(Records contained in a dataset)

....

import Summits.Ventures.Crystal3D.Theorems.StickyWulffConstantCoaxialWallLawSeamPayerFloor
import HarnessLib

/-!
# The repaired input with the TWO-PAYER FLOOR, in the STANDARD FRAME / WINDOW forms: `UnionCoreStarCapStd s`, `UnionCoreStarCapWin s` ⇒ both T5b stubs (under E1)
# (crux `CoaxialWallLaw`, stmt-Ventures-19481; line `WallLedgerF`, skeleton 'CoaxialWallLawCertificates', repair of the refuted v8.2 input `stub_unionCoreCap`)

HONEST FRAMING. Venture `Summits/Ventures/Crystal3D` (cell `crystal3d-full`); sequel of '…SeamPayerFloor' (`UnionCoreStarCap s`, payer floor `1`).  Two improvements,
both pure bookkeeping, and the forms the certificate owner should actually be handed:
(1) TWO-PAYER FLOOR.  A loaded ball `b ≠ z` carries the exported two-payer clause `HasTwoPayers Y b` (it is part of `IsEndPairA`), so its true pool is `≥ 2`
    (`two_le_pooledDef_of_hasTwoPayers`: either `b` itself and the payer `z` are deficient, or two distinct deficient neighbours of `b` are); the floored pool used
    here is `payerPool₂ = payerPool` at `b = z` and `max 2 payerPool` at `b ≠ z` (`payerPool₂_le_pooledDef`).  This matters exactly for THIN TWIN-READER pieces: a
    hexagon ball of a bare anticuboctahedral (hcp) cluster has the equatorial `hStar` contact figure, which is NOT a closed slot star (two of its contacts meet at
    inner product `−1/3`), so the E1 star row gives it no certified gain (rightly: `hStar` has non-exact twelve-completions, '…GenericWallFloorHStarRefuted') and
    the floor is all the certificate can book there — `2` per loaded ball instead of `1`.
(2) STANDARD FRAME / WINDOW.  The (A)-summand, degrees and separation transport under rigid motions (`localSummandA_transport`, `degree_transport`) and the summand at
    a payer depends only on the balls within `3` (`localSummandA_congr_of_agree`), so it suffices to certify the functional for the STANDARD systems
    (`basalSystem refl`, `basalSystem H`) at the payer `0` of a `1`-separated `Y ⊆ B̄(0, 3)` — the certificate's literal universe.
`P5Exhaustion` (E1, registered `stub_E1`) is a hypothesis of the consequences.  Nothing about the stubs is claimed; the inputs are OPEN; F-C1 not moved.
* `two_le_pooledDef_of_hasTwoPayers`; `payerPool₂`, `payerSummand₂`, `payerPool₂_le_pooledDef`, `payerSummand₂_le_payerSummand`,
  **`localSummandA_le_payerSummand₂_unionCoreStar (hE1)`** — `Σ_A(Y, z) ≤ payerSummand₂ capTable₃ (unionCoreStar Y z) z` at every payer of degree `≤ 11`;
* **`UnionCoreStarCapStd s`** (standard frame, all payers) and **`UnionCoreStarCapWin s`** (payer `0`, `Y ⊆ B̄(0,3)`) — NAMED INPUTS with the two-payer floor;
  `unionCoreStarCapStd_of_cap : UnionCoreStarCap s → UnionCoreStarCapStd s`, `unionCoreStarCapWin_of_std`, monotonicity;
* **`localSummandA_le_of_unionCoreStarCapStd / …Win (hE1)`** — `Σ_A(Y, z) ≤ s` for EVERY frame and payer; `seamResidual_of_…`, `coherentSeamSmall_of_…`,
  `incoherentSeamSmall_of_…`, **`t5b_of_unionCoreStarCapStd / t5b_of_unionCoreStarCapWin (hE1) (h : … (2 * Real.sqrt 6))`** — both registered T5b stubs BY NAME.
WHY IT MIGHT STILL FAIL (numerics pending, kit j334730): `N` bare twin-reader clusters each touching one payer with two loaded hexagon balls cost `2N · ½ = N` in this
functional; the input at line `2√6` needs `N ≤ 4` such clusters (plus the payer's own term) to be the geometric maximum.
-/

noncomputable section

....

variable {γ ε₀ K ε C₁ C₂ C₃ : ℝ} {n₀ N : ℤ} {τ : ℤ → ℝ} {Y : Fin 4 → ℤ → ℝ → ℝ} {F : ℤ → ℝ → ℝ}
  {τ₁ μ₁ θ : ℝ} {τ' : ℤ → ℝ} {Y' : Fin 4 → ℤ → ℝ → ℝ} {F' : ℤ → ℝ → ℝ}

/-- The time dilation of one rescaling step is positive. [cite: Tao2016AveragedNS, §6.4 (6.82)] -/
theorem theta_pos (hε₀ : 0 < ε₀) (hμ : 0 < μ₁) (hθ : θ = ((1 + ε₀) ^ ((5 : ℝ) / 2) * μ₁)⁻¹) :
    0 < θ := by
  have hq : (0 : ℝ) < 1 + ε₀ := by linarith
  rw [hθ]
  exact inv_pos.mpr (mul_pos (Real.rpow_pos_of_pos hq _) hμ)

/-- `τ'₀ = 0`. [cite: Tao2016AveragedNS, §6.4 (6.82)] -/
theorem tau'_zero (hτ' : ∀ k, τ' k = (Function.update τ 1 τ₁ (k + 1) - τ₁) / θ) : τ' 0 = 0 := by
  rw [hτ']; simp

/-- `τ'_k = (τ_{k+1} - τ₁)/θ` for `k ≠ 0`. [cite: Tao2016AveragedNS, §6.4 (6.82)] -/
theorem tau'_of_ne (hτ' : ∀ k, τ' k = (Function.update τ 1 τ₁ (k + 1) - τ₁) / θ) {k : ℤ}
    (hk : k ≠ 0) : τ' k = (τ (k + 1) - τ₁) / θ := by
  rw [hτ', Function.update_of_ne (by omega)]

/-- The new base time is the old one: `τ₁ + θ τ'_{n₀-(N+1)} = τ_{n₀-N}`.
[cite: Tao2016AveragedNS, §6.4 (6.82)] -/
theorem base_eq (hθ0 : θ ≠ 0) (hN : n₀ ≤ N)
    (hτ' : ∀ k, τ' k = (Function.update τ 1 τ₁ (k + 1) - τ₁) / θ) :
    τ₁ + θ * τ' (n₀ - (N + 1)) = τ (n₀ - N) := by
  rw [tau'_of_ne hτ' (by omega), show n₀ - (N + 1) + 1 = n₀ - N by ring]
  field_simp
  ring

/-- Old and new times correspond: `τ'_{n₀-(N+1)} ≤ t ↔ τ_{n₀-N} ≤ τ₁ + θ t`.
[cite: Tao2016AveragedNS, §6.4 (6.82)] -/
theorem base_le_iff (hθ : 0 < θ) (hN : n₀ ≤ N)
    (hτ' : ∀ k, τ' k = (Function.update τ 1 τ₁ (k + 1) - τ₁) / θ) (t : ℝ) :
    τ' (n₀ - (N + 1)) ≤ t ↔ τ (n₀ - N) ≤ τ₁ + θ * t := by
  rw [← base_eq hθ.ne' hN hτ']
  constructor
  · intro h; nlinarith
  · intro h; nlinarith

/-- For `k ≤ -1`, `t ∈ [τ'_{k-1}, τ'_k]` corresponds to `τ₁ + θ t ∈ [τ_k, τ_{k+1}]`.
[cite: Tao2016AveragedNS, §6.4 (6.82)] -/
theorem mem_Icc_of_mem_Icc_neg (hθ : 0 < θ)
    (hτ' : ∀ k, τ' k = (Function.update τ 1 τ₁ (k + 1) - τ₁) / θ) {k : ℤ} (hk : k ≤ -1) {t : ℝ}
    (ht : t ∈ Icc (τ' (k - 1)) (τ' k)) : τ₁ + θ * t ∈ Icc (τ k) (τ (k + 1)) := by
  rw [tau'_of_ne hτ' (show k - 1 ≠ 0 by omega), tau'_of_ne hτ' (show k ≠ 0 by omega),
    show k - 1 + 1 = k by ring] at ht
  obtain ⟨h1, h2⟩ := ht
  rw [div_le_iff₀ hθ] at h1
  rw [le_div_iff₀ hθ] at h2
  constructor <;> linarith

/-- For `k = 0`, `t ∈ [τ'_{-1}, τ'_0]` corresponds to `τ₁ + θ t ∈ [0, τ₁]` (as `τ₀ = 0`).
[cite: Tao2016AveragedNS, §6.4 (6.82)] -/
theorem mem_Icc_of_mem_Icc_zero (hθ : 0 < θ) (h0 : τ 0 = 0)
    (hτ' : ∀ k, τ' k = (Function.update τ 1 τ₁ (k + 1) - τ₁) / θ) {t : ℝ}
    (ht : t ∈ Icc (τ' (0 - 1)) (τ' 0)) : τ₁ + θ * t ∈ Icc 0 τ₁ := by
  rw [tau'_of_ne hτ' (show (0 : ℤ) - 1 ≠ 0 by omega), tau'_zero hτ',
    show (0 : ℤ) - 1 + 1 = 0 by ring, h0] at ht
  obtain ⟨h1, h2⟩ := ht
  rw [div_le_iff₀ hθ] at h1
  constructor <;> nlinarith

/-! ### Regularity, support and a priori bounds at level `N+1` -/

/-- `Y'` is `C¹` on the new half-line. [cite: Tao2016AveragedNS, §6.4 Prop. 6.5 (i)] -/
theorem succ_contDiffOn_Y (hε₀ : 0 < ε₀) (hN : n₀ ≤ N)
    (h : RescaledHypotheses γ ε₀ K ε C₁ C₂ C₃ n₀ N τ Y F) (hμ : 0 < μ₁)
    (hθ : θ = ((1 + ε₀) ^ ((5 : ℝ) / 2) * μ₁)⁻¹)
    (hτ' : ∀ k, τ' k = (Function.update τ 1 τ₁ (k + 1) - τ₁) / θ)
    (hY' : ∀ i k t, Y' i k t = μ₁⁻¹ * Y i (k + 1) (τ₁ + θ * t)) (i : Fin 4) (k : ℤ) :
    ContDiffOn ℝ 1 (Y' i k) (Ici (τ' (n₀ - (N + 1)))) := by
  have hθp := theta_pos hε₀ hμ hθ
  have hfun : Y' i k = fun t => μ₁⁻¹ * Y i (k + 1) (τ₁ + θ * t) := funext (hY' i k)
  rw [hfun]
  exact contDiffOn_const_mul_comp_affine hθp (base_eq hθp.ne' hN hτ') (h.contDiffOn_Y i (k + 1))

....

Return each line from the entries above that includes "Summits".

import Summits.Ventures.Crystal3D.Theorems.StickyWulffConstantCoaxialWallLawSeamPayerFloor
HONEST FRAMING. Venture `Summits/Ventures/Crystal3D` (cell `crystal3d-full`); sequel of '…SeamPayerFloor' (`UnionCoreStarCap s`, payer floor `1`).  Two improvements,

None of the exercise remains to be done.